Task prompt:
In the entries below, find the line containing "section Generic" and the line containing "(hep : ∀ x : ℝ, 0". Copy those two lines and everything between them exactly, and only that.

+++++

/-- **`(g_{k+d}²)⁻¹ + d·b ≤ (g_k²)⁻¹` ALONG A WINDOWED HISTORY WITH `β ≥ b` ON THE γ-BOX** (`k + d ≤ K`): (0.20) `g_{j+1}⁻² = g_j⁻² − β_j(g₀,…,g_j)`
(`Node00.inv_sq_genSeq_succ`) iterated `d` times; each step loses at least `b`.  No sign of `b` is used. [cite: Balaban1987RG1, (0.18)–(0.20) pp.255–256, §1 p.264 (bookkeeping); Balaban1988Convergent, (2.6) p.255] -/
theorem inv_sq_genSeq_add_mul_le_of_betaLowerH (hβ : BetaLowerH b γ β) (hI : Step.InInterval γ K (genSeq β g0)) (k : ℕ) :
    ∀ d : ℕ, k + d ≤ K → ((genSeq β g0 (k + d)) ^ 2)⁻¹ + (d : ℝ) * b ≤ ((genSeq β g0 k) ^ 2)⁻¹
  | 0, _ => by simp
  | d + 1, hd => by
    have hprev := inv_sq_genSeq_add_mul_le_of_betaLowerH hβ hI k d (by omega)
    have hpos : 0 < genSeq β g0 (k + d + 1) := (hI (k + d + 1) hd).1
    have hstep := inv_sq_genSeq_succ β g0 hpos
    have hbox : prefixOf (genSeq β g0) (k + d) ∈ Box γ (k + d) :=
      mem_box.mpr fun i => hI i (by have := i.isLt; omega)
    have hb : b ≤ β (k + d) (prefixOf (genSeq β g0) (k + d)) := hβ (k + d) _ hbox
    have hkd : k + (d + 1) = k + d + 1 := rfl
    rw [hkd, hstep]
    push_cast
    linarith

/-- **★ THE REMAINING DEPTH IS BOUNDED BY THE COUPLING: `(K − k)·b < (g_k²)⁻¹`** along a windowed history (`0 < g_j ≤ γ`, `j ≤ K`) with `β ≥ b` on the γ-box, for every
`k ≤ K` — because `(g_K²)⁻¹ > 0` is what is left after `K − k` losses of at least `b`.  With `b > 0` this is (discrete) asymptotic freedom read backwards: at a given
value of the running coupling only finitely many further steps fit in the window. [cite: Balaban1987RG1, (0.20) p.256, Thm 2 (0.31) p.259 (bookkeeping)] -/
theorem remainingSteps_mul_lt_inv_sq_of_betaLowerH (hβ : BetaLowerH b γ β) (hI : Step.InInterval γ K (genSeq β g0)) {k : ℕ} (hk : k ≤ K) :
    ((K - k : ℕ) : ℝ) * b < ((genSeq β g0 k) ^ 2)⁻¹ := by
  have h := inv_sq_genSeq_add_mul_le_of_betaLowerH β g0 hβ hI k (K - k) (by omega)
  rw [show k + (K - k) = K by omega] at h
  have hpos : 0 < ((genSeq β g0 K) ^ 2)⁻¹ := by
    have := (hI K le_rfl).1
    positivity
  linarith

/-- `b > 0` form: `K − k < g_k⁻²∕b`. [cite: Balaban1987RG1, (0.20) p.256, Thm 2 (0.31) p.259 (bookkeeping)] -/
theorem remainingSteps_lt_of_betaLowerH (hb : 0 < b) (hβ : BetaLowerH b γ β) (hI : Step.InInterval γ K (genSeq β g0)) {k : ℕ} (hk : k ≤ K) :
    ((K - k : ℕ) : ℝ) < ((genSeq β g0 k) ^ 2)⁻¹ / b :=
  (lt_div_iff₀ hb).mpr (remainingSteps_mul_lt_inv_sq_of_betaLowerH β g0 hβ hI hk)

/-- `b > 0`, integer form: `K − k ≤ ⌊g_k⁻²∕b⌋₊`. [cite: Balaban1987RG1, (0.20) p.256, Thm 2 (0.31) p.259 (bookkeeping)] -/
theorem remainingSteps_le_floor_of_betaLowerH (hb : 0 < b) (hβ : BetaLowerH b γ β) (hI : Step.InInterval γ K (genSeq β g0)) {k : ℕ} (hk : k ≤ K) :
    K - k ≤ ⌊((genSeq β g0 k) ^ 2)⁻¹ / b⌋₊ :=
  Nat.le_floor (remainingSteps_lt_of_betaLowerH β g0 hb hβ hI hk).le

end Flow

/-! ## §2 Generic constructions: depth-indexed two-sided bounds ⇒ `Cor3With` with coupling-indexed functions -/

section Generic

variable (C : B16.Construction)

/-- **FINITE-MAX DOMINATION**: for `b > 0` and ANY family `E : ℝ → ℕ → ℝ` there is ONE function `e` of the coupling with `E x n ≤ e x` whenever `n·b < (x²)⁻¹` — at a given `x`
only the finitely many `n ≤ ⌊(x²)⁻¹∕b⌋` qualify (`e x := max_{n ≤ ⌊(x²)⁻¹∕b⌋} E x n`).  Elementary. [cite: Balaban1988Convergent, Cor. 3 (2.50) p.264 («depending on g_k»; bookkeeping)] -/
theorem exists_dominating_of_depthBound {b : ℝ} (hb : 0 < b) (E : ℝ → ℕ → ℝ) :
    ∃ e : ℝ → ℝ, ∀ x : ℝ, 0 < x → ∀ n : ℕ, (n : ℝ) * b < (x ^ 2)⁻¹ → E x n ≤ e x := by
  classical
  refine ⟨fun x => (Finset.range (⌊(x ^ 2)⁻¹ / b⌋₊ + 1)).sup' ⟨0, by simp⟩ (E x), fun x _ n hn => ?_⟩
  have hn' : n ≤ ⌊(x ^ 2)⁻¹ / b⌋₊ := Nat.le_floor ((le_div_iff₀ hb).mpr hn.le)
  exact Finset.le_sup' (E x) (Finset.mem_range.mpr (Nat.lt_succ_of_le hn'))

/-- **★ `Cor3With` FROM DEPTH-INDEXED TWO-SIDED BOUNDS.**  If along every windowed run the remaining depth obeys `(K − k)·b < (g_k²)⁻¹` (§1 under a lower β-box), the
construction obeys the sign convention `χ_k ≥ 0`, and (0.1) holds at every `(P, k ≤ K, V)` with constants `Em(g_k, K−k)`, `Ep(g_k, K−k)` — functions of the coupling
value AND the remaining depth — then `B16.Cor3With C γ em ep` holds for ANY `em, ep : ℝ → ℝ` dominating them on the qualifying depths (`n·b < (x²)⁻¹ ⇒ E x n ≤ e x`;
such functions exist, `exists_dominating_of_depthBound`).  Monotonicity of (0.1) in its two constants = `B16.uvIneq_of_le`. [cite: Balaban1988Convergent, Cor. 3 (2.50) p.264; Balaban1989LargeFieldII, (0.1) pp.355–356] -/
theorem cor3With_of_depthIndexed (γ b : ℝ) (hsign : B16.SignConventions C)
    (hdepth : ∀ P : B12.RunParams, (C P).flow.InInterval γ P.K → ∀ k, k ≤ P.K → ((P.K - k : ℕ) : ℝ) * b < (((C P).flow.g k) ^ 2)⁻¹)
    (Em Ep : ℝ → ℕ → ℝ) (em ep : ℝ → ℝ)
    (hem : ∀ x : ℝ, 0 < x → ∀ n : ℕ, (n : ℝ) * b < (x ^ 2)⁻¹ → Em x n ≤ em x)
    (hep : ∀ x : ℝ, 0 < x → ∀ n : ℕ, (n : ℝ) * b < (x ^ 2)⁻¹ → Ep x n ≤ ep x)
    (hUV : ∀ P : B12.RunParams, (C P).flow.InInterval γ P.K → ∀ k, k ≤ P.K → ∀ V : (C P).Cfg k,
      B16.UVIneq (C P) k V (Em ((C P).flow.g k) (P.K - k)) (Ep ((C P).flow.g k) (P.K - k))) :
    B16.Cor3With C γ em ep := fun P hP k hk V =>
  B16.uvIneq_of_le (C P) k V (hsign P k V) (hUV P hP k hk V)
    (hem _ (hP k hk).1 _ (hdepth P hP k hk)) (hep _ (hP k hk).1 _ (hdepth P hP k hk))

/-- **`Cor3_250` FROM A DEPTH-INDEXED FAMILY** (`b > 0`, `γ > 0`): the dominating functions are produced by `exists_dominating_of_depthBound`.
[cite: Balaban1988Convergent, Cor. 3 (2.50) p.264; Balaban1989LargeFieldII, (0.1) pp.355–356] -/
theorem cor3_250_of_depthIndexed {γ b : ℝ} (hγ : 0 < γ) (hb : 0 < b) (hsign : B16.SignConventions C)
    (hdepth : ∀ P : B12.RunParams, (C P).flow.InInterval γ P.K → ∀ k, k ≤ P.K → ((P.K - k : ℕ) : ℝ) * b < (((C P).flow.g k) ^ 2)⁻¹)
    (Em Ep : ℝ → ℕ → ℝ)
    (hUV : ∀ P : B12.RunParams, (C P).flow.InInterval γ P.K → ∀ k, k ≤ P.K → ∀ V : (C P).Cfg k,
      B16.UVIneq (C P) k V (Em ((C P).flow.g k) (P.K - k)) (Ep ((C P).flow.g k) (P.K - k))) :
    B16.Cor3_250 C := by
  obtain ⟨em, hem⟩ := exists_dominating_of_depthBound hb Em
  obtain ⟨ep, hep⟩ := exists_dominating_of_depthBound hb Ep
  exact ⟨γ, hγ, em, ep, cor3With_of_depthIndexed C γ b hsign hdepth Em Ep em ep hem hep hUV⟩

end Generic

/-! ## §3 At NODE 00's Stage-13 datum of record `datumOfRecord₁₃SepCoPH F N θ h` -/

section Record

variable {F : T4Family} {N : ℕ} [NeZero N] (θ : Stage13HParams F N) (h : θ.Provisos₁₃SepCoPH F N)

/-- **THE REMAINING DEPTH OF A WINDOWED RUN OF THE DATUM OF RECORD IS BOUNDED BY ITS COUPLING**: `(K − k)·b < (g_k²)⁻¹` for `k ≤ K`, whenever the β of record obeys the lower
box `BetaLowerH b γ β₁₃(θ)` and the run's couplings `g_j = genSeq β₁₃(θ) g₀ j` stay in `]0, γ]` for `j ≤ K` (the datum's flow IS that history, `Node00.flow_g_datumOfRecord₁₃SepCoPH`).
[cite: Balaban1987RG1, (0.20) p.256, Thm 2 (0.31) p.259 (bookkeeping)] -/
theorem remainingSteps_mul_lt_inv_sq_datumOfRecord₁₃SepCoPH {γ b : ℝ} (hβ : BetaLowerH b γ (betaOfRecord₁₃ F N θ.toStage13Params))
    (P : B12.RunParams) (hP : ((datumOfRecord₁₃SepCoPH F N θ h).C P).flow.InInterval γ P.K) {k : ℕ} (hk : k ≤ P.K) :
    ((P.K - k : ℕ) : ℝ) * b < ((gOfRecord₁₃ F N θ.toStage13Params P k) ^ 2)⁻¹ :=
  remainingSteps_mul_lt_inv_sq_of_betaLowerH (betaOfRecord₁₃ F N θ.toStage13Params) P.g0 hβ (fun j hj => hP j hj) hk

+++++

Task response:
section Generic

variable (C : B16.Construction)

/-- **FINITE-MAX DOMINATION**: for `b > 0` and ANY family `E : ℝ → ℕ → ℝ` there is ONE function `e` of the coupling with `E x n ≤ e x` whenever `n·b < (x²)⁻¹` — at a given `x`
only the finitely many `n ≤ ⌊(x²)⁻¹∕b⌋` qualify (`e x := max_{n ≤ ⌊(x²)⁻¹∕b⌋} E x n`).  Elementary. [cite: Balaban1988Convergent, Cor. 3 (2.50) p.264 («depending on g_k»; bookkeeping)] -/
theorem exists_dominating_of_depthBound {b : ℝ} (hb : 0 < b) (E : ℝ → ℕ → ℝ) :
    ∃ e : ℝ → ℝ, ∀ x : ℝ, 0 < x → ∀ n : ℕ, (n : ℝ) * b < (x ^ 2)⁻¹ → E x n ≤ e x := by
  classical
  refine ⟨fun x => (Finset.range (⌊(x ^ 2)⁻¹ / b⌋₊ + 1)).sup' ⟨0, by simp⟩ (E x), fun x _ n hn => ?_⟩
  have hn' : n ≤ ⌊(x ^ 2)⁻¹ / b⌋₊ := Nat.le_floor ((le_div_iff₀ hb).mpr hn.le)
  exact Finset.le_sup' (E x) (Finset.mem_range.mpr (Nat.lt_succ_of_le hn'))

/-- **★ `Cor3With` FROM DEPTH-INDEXED TWO-SIDED BOUNDS.**  If along every windowed run the remaining depth obeys `(K − k)·b < (g_k²)⁻¹` (§1 under a lower β-box), the
construction obeys the sign convention `χ_k ≥ 0`, and (0.1) holds at every `(P, k ≤ K, V)` with constants `Em(g_k, K−k)`, `Ep(g_k, K−k)` — functions of the coupling
value AND the remaining depth — then `B16.Cor3With C γ em ep` holds for ANY `em, ep : ℝ → ℝ` dominating them on the qualifying depths (`n·b < (x²)⁻¹ ⇒ E x n ≤ e x`;
such functions exist, `exists_dominating_of_depthBound`).  Monotonicity of (0.1) in its two constants = `B16.uvIneq_of_le`. [cite: Balaban1988Convergent, Cor. 3 (2.50) p.264; Balaban1989LargeFieldII, (0.1) pp.355–356] -/
theorem cor3With_of_depthIndexed (γ b : ℝ) (hsign : B16.SignConventions C)
    (hdepth : ∀ P : B12.RunParams, (C P).flow.InInterval γ P.K → ∀ k, k ≤ P.K → ((P.K - k : ℕ) : ℝ) * b < (((C P).flow.g k) ^ 2)⁻¹)
    (Em Ep : ℝ → ℕ → ℝ) (em ep : ℝ → ℝ)
    (hem : ∀ x : ℝ, 0 < x → ∀ n : ℕ, (n : ℝ) * b < (x ^ 2)⁻¹ → Em x n ≤ em x)
    (hep : ∀ x : ℝ, 0 < x → ∀ n : ℕ, (n : ℝ) * b < (x ^ 2)⁻¹ → Ep x n ≤ ep x)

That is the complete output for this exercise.